» What is needed:
From the data underneath, reproduce exactly the stretch that begins at the line with "and the SAME" and ends after the line with "the traced parallel".

» Data excerpts:
==============================

import Summits.CriticalPhenomena.PercolationContinuityZ3.Theorems.PercNearOneGluingNoHeavyLowerTailSahiE3ExchangeGeneral
import Mathlib.Tactic.Linarith
import Mathlib.Tactic.Ring
import Mathlib.Tactic.Positivity
import HarnessLib
import HarnessLib.Audit

/-!
# `NoHeavyLowerTail` (crux stmt-CriticalPhenomena-4575), Sahi programme P4: the level-`z₂` MIXED BLOCK — the three-member core (uncrossed / cross-with-overflow / same packing)

Support file (cell `prim-l12`, seat P4, generation 30; `--supports stmt-CriticalPhenomena-4575`).  No named facts, no sorries;
standard axioms; def-free.

Context (HOME prim-l12-p4/FROM-prim-l12-p4-gen29-GENERAL-FLOW-NORMAL.md §4, gen-30 NOTES F4–F13).  The level-`z₂` Bernstein
coefficients of the OR-peel reduce to a MIXED BLOCK `MU = c₀ + R(K₀K₀'V) + R(L₁L₁'V)` (twisted configuration `Σ`: `K := K₀`,
`L := L₁`, `K' := K₀'`, `L' := L₁'`; `NS = need(K,L') + need(L,K')`; `c₀ = X − NS` with an `R`-free part `X`).  The certificate
`R ≥ 0` on the slot `V` is used through THREE packings: the uncrossed and the cross-with-overflow packings of
`…SahiE3ExchangeGeneral.exchange_flowNormal_core`, and the SAME packing `R(KK'V) + R(LL'V) ≥ need(K,K') + need(L,L')`.
Unlike the level-`∅` lemma, no single base inequality makes the first two packings suffice (the "S-family" of gen 30 has the
same packing exactly tight while the other two fail); the R-free input is instead a WEIGHTED base inequality
`a·(X − β) + b·(X + S − NS) ≥ 0` with nonnegative weights `a, b` (in the application `a = (1−v)·w(K∩K')`,
`b = a(Π₁₂) + a(Π₂₁)` the traced parallel cells), `β = w(Ξ₁)+w(Ξ₂) + (1−v)(m₁m₁'+m₂m₂')` the level-`∅` base, `S = need(K,K')+need(L,L')`,
together with the degenerate case `a = b = 0 ⇒ X + S − NS ≥ 0`.  THEOREM `mixed_core`: these imply `X + R(KK'V) + R(LL'V) − NS ≥ 0`.
Proof: if `X + S ≥ NS` the same packing closes; otherwise the weighted base forces `X ≥ β` (or the degenerate case), and
`exchange_flowNormal_core` closes. [this work]
-/

namespace Summit.CriticalPhenomena.PercolationContinuityZ3.Theorems.SahiE3LevelZ2MixedCore

open Finset SahiE3ExchangeGeneral
open scoped BigOperators

variable {B : Type*} [DecidableEq B]

/-- **Three-member core of the mixed block.**  `B` finite, `w ≥ 0` of total mass `1`, slot `V` (`v = w(V)`); a weight `R ≥ 0`
on `V` with the pair inequality at the uncrossed pairs `(K∪L, K'∩L')`, `(K∩L, K'∪L')`, the cross pairs `(K,L')`, `(L,K')` and the
same pairs `(K,K')`, `(L,L')`, flow-normal on the crossing cells; reals `X` (the `R`-free part) and weights `a, b ≥ 0` with the
weighted base inequality `a·(X − β) + b·(X + S − NS) ≥ 0` (`β = w(Ξ₁)+w(Ξ₂)+(1−v)(m₁m₁'+m₂m₂')`, `S = need(K,K')+need(L,L')`,
`NS = need(K,L')+need(L,K')`) and the degenerate case `a = 0 → b = 0 → X + S − NS ≥ 0`.  Then `X + R(KK'V) + R(LL'V) − NS ≥ 0`.
[this work] -/
theorem mixed_core [Fintype B] (w R : B → ℝ) (hw : ∀ b, 0 ≤ w b) (hw1 : ∑ b, w b = 1)
    (V K L K' L' : Finset B) (hR : ∀ b ∈ V, 0 ≤ R b) (X a b : ℝ) (ha : 0 ≤ a) (hb : 0 ≤ b)
    (hpairU₁ : (∑ b ∈ K ∪ L, w b) * (∑ b ∈ (K' ∩ L') ∩ V, w b) + (∑ b ∈ K' ∩ L', w b) * (∑ b ∈ (K ∪ L) ∩ V, w b)
        - (∑ b ∈ V, w b) * (∑ b ∈ K ∪ L, w b) * (∑ b ∈ K' ∩ L', w b) ≤ ∑ b ∈ ((K ∪ L) ∩ (K' ∩ L')) ∩ V, R b)
    (hpairU₂ : (∑ b ∈ K ∩ L, w b) * (∑ b ∈ (K' ∪ L') ∩ V, w b) + (∑ b ∈ K' ∪ L', w b) * (∑ b ∈ (K ∩ L) ∩ V, w b)
        - (∑ b ∈ V, w b) * (∑ b ∈ K ∩ L, w b) * (∑ b ∈ K' ∪ L', w b) ≤ ∑ b ∈ ((K ∩ L) ∩ (K' ∪ L')) ∩ V, R b)
    (hpair₁ : (∑ b ∈ K, w b) * (∑ b ∈ L' ∩ V, w b) + (∑ b ∈ L', w b) * (∑ b ∈ K ∩ V, w b)
        - (∑ b ∈ V, w b) * (∑ b ∈ K, w b) * (∑ b ∈ L', w b) ≤ ∑ b ∈ (K ∩ L') ∩ V, R b)
    (hpair₂ : (∑ b ∈ L, w b) * (∑ b ∈ K' ∩ V, w b) + (∑ b ∈ K', w b) * (∑ b ∈ L ∩ V, w b)
        - (∑ b ∈ V, w b) * (∑ b ∈ L, w b) * (∑ b ∈ K', w b) ≤ ∑ b ∈ (L ∩ K') ∩ V, R b)
    (hsameK : (∑ b ∈ K, w b) * (∑ b ∈ K' ∩ V, w b) + (∑ b ∈ K', w b) * (∑ b ∈ K ∩ V, w b)
        - (∑ b ∈ V, w b) * (∑ b ∈ K, w b) * (∑ b ∈ K', w b) ≤ ∑ b ∈ (K ∩ K') ∩ V, R b)
    (hsameL : (∑ b ∈ L, w b) * (∑ b ∈ L' ∩ V, w b) + (∑ b ∈ L', w b) * (∑ b ∈ L ∩ V, w b)
        - (∑ b ∈ V, w b) * (∑ b ∈ L, w b) * (∑ b ∈ L', w b) ≤ ∑ b ∈ (L ∩ L') ∩ V, R b)
    (hflat : ∑ b ∈ ((K \ L) ∩ (L' \ K')) ∩ V, R b + ∑ b ∈ ((L \ K) ∩ (K' \ L')) ∩ V, R b
        ≤ (2 - ∑ b ∈ V, w b) * (∑ b ∈ ((K \ L) ∩ (L' \ K')) ∩ V, w b + ∑ b ∈ ((L \ K) ∩ (K' \ L')) ∩ V, w b))
    (hstar : 0 ≤ a * (X - (∑ b ∈ ((K \ L) ∩ (L' \ K')) ∩ V, w b + ∑ b ∈ ((L \ K) ∩ (K' \ L')) ∩ V, w b
          + (1 - ∑ b ∈ V, w b) * (((∑ b ∈ K, w b) - ∑ b ∈ K ∩ L, w b) * ((∑ b ∈ L', w b) - ∑ b ∈ K' ∩ L', w b)
            + ((∑ b ∈ L, w b) - ∑ b ∈ K ∩ L, w b) * ((∑ b ∈ K', w b) - ∑ b ∈ K' ∩ L', w b))))
        + b * (X + ((∑ b ∈ K, w b) * (∑ b ∈ K' ∩ V, w b) + (∑ b ∈ K', w b) * (∑ b ∈ K ∩ V, w b)
              - (∑ b ∈ V, w b) * (∑ b ∈ K, w b) * (∑ b ∈ K', w b))
            + ((∑ b ∈ L, w b) * (∑ b ∈ L' ∩ V, w b) + (∑ b ∈ L', w b) * (∑ b ∈ L ∩ V, w b)
              - (∑ b ∈ V, w b) * (∑ b ∈ L, w b) * (∑ b ∈ L', w b))
            - ((∑ b ∈ K, w b) * (∑ b ∈ L' ∩ V, w b) + (∑ b ∈ L', w b) * (∑ b ∈ K ∩ V, w b)
              - (∑ b ∈ V, w b) * (∑ b ∈ K, w b) * (∑ b ∈ L', w b))
            - ((∑ b ∈ L, w b) * (∑ b ∈ K' ∩ V, w b) + (∑ b ∈ K', w b) * (∑ b ∈ L ∩ V, w b)
              - (∑ b ∈ V, w b) * (∑ b ∈ L, w b) * (∑ b ∈ K', w b))))
    (hdeg : a = 0 → b = 0 → 0 ≤ X + ((∑ b ∈ K, w b) * (∑ b ∈ K' ∩ V, w b) + (∑ b ∈ K', w b) * (∑ b ∈ K ∩ V, w b)
              - (∑ b ∈ V, w b) * (∑ b ∈ K, w b) * (∑ b ∈ K', w b))
            + ((∑ b ∈ L, w b) * (∑ b ∈ L' ∩ V, w b) + (∑ b ∈ L', w b) * (∑ b ∈ L ∩ V, w b)
              - (∑ b ∈ V, w b) * (∑ b ∈ L, w b) * (∑ b ∈ L', w b))
            - ((∑ b ∈ K, w b) * (∑ b ∈ L' ∩ V, w b) + (∑ b ∈ L', w b) * (∑ b ∈ K ∩ V, w b)
              - (∑ b ∈ V, w b) * (∑ b ∈ K, w b) * (∑ b ∈ L', w b))
            - ((∑ b ∈ L, w b) * (∑ b ∈ K' ∩ V, w b) + (∑ b ∈ K', w b) * (∑ b ∈ L ∩ V, w b)
              - (∑ b ∈ V, w b) * (∑ b ∈ L, w b) * (∑ b ∈ K', w b))) :
    0 ≤ X + (∑ b ∈ (K ∩ K') ∩ V, R b) + (∑ b ∈ (L ∩ L') ∩ V, R b)
        - ((∑ b ∈ K, w b) * (∑ b ∈ L' ∩ V, w b) + (∑ b ∈ L', w b) * (∑ b ∈ K ∩ V, w b)
            - (∑ b ∈ V, w b) * (∑ b ∈ K, w b) * (∑ b ∈ L', w b))
        - ((∑ b ∈ L, w b) * (∑ b ∈ K' ∩ V, w b) + (∑ b ∈ K', w b) * (∑ b ∈ L ∩ V, w b)
            - (∑ b ∈ V, w b) * (∑ b ∈ L, w b) * (∑ b ∈ K', w b)) := by
  -- abbreviations
  set S := ((∑ b ∈ K, w b) * (∑ b ∈ K' ∩ V, w b) + (∑ b ∈ K', w b) * (∑ b ∈ K ∩ V, w b)
              - (∑ b ∈ V, w b) * (∑ b ∈ K, w b) * (∑ b ∈ K', w b))
            + ((∑ b ∈ L, w b) * (∑ b ∈ L' ∩ V, w b) + (∑ b ∈ L', w b) * (∑ b ∈ L ∩ V, w b)
              - (∑ b ∈ V, w b) * (∑ b ∈ L, w b) * (∑ b ∈ L', w b)) with hS
  set NS := ((∑ b ∈ K, w b) * (∑ b ∈ L' ∩ V, w b) + (∑ b ∈ L', w b) * (∑ b ∈ K ∩ V, w b)
              - (∑ b ∈ V, w b) * (∑ b ∈ K, w b) * (∑ b ∈ L', w b))
            + ((∑ b ∈ L, w b) * (∑ b ∈ K' ∩ V, w b) + (∑ b ∈ K', w b) * (∑ b ∈ L ∩ V, w b)
              - (∑ b ∈ V, w b) * (∑ b ∈ L, w b) * (∑ b ∈ K', w b)) with hNS
  set β := (∑ b ∈ ((K \ L) ∩ (L' \ K')) ∩ V, w b + ∑ b ∈ ((L \ K) ∩ (K' \ L')) ∩ V, w b
          + (1 - ∑ b ∈ V, w b) * (((∑ b ∈ K, w b) - ∑ b ∈ K ∩ L, w b) * ((∑ b ∈ L', w b) - ∑ b ∈ K' ∩ L', w b)
            + ((∑ b ∈ L, w b) - ∑ b ∈ K ∩ L, w b) * ((∑ b ∈ K', w b) - ∑ b ∈ K' ∩ L', w b))) with hβ
  set RR := (∑ b ∈ (K ∩ K') ∩ V, R b) + (∑ b ∈ (L ∩ L') ∩ V, R b) with hRR
  by_cases hcase : 0 ≤ X + S - NS
  · -- the SAME packing closes
    linarith [hsameK, hsameL]
  · have hlt : X + S - NS < 0 := lt_of_not_ge hcase
    by_cases ha0 : a = 0
    · -- degenerate weights: then b = 0 (else b·(X+S−NS) < 0 contradicts hstar), and hdeg contradicts hcase
      have hb0 : b = 0 := by
        by_contra hbne
        have hbpos : 0 < b := lt_of_le_of_ne hb (Ne.symm hbne)
        have : b * (X + S - NS) < 0 := mul_neg_of_pos_of_neg hbpos hlt
        rw [ha0] at hstar
        linarith
      linarith [hdeg ha0 hb0]
    · have hapos : 0 < a := lt_of_le_of_ne ha (Ne.symm ha0)
      have hbterm : b * (X + S - NS) ≤ 0 := mul_nonpos_of_nonneg_of_nonpos hb (le_of_lt hlt)
      have hXβ : β ≤ X := by
        by_contra hc
        have hlt' : X - β < 0 := by linarith [lt_of_not_ge hc]
        have : a * (X - β) < 0 := mul_neg_of_pos_of_neg hapos hlt'
        linarith
      -- the level-∅ core with the base X ≥ β (Y := 0)
      have hcore := exchange_flowNormal_core w R hw hw1 V K L K' L' hR X 0 hpairU₁ hpairU₂ hpair₁ hpair₂ hflat
        (by linarith)
      linarith [hcore]

end Summit.CriticalPhenomena.PercolationContinuityZ3.Theorems.SahiE3LevelZ2MixedCore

==============================

» Output for this task:
`…SahiE3ExchangeGeneral.exchange_flowNormal_core`, and the SAME packing `R(KK'V) + R(LL'V) ≥ need(K,K') + need(L,L')`.
Unlike the level-`∅` lemma, no single base inequality makes the first two packings suffice (the "S-family" of gen 30 has the
same packing exactly tight while the other two fail); the R-free input is instead a WEIGHTED base inequality
`a·(X − β) + b·(X + S − NS) ≥ 0` with nonnegative weights `a, b` (in the application `a = (1−v)·w(K∩K')`,
`b = a(Π₁₂) + a(Π₂₁)` the traced parallel cells), `β = w(Ξ₁)+w(Ξ₂) + (1−v)(m₁m₁'+m₂m₂')` the level-`∅` base, `S = need(K,K')+need(L,L')`,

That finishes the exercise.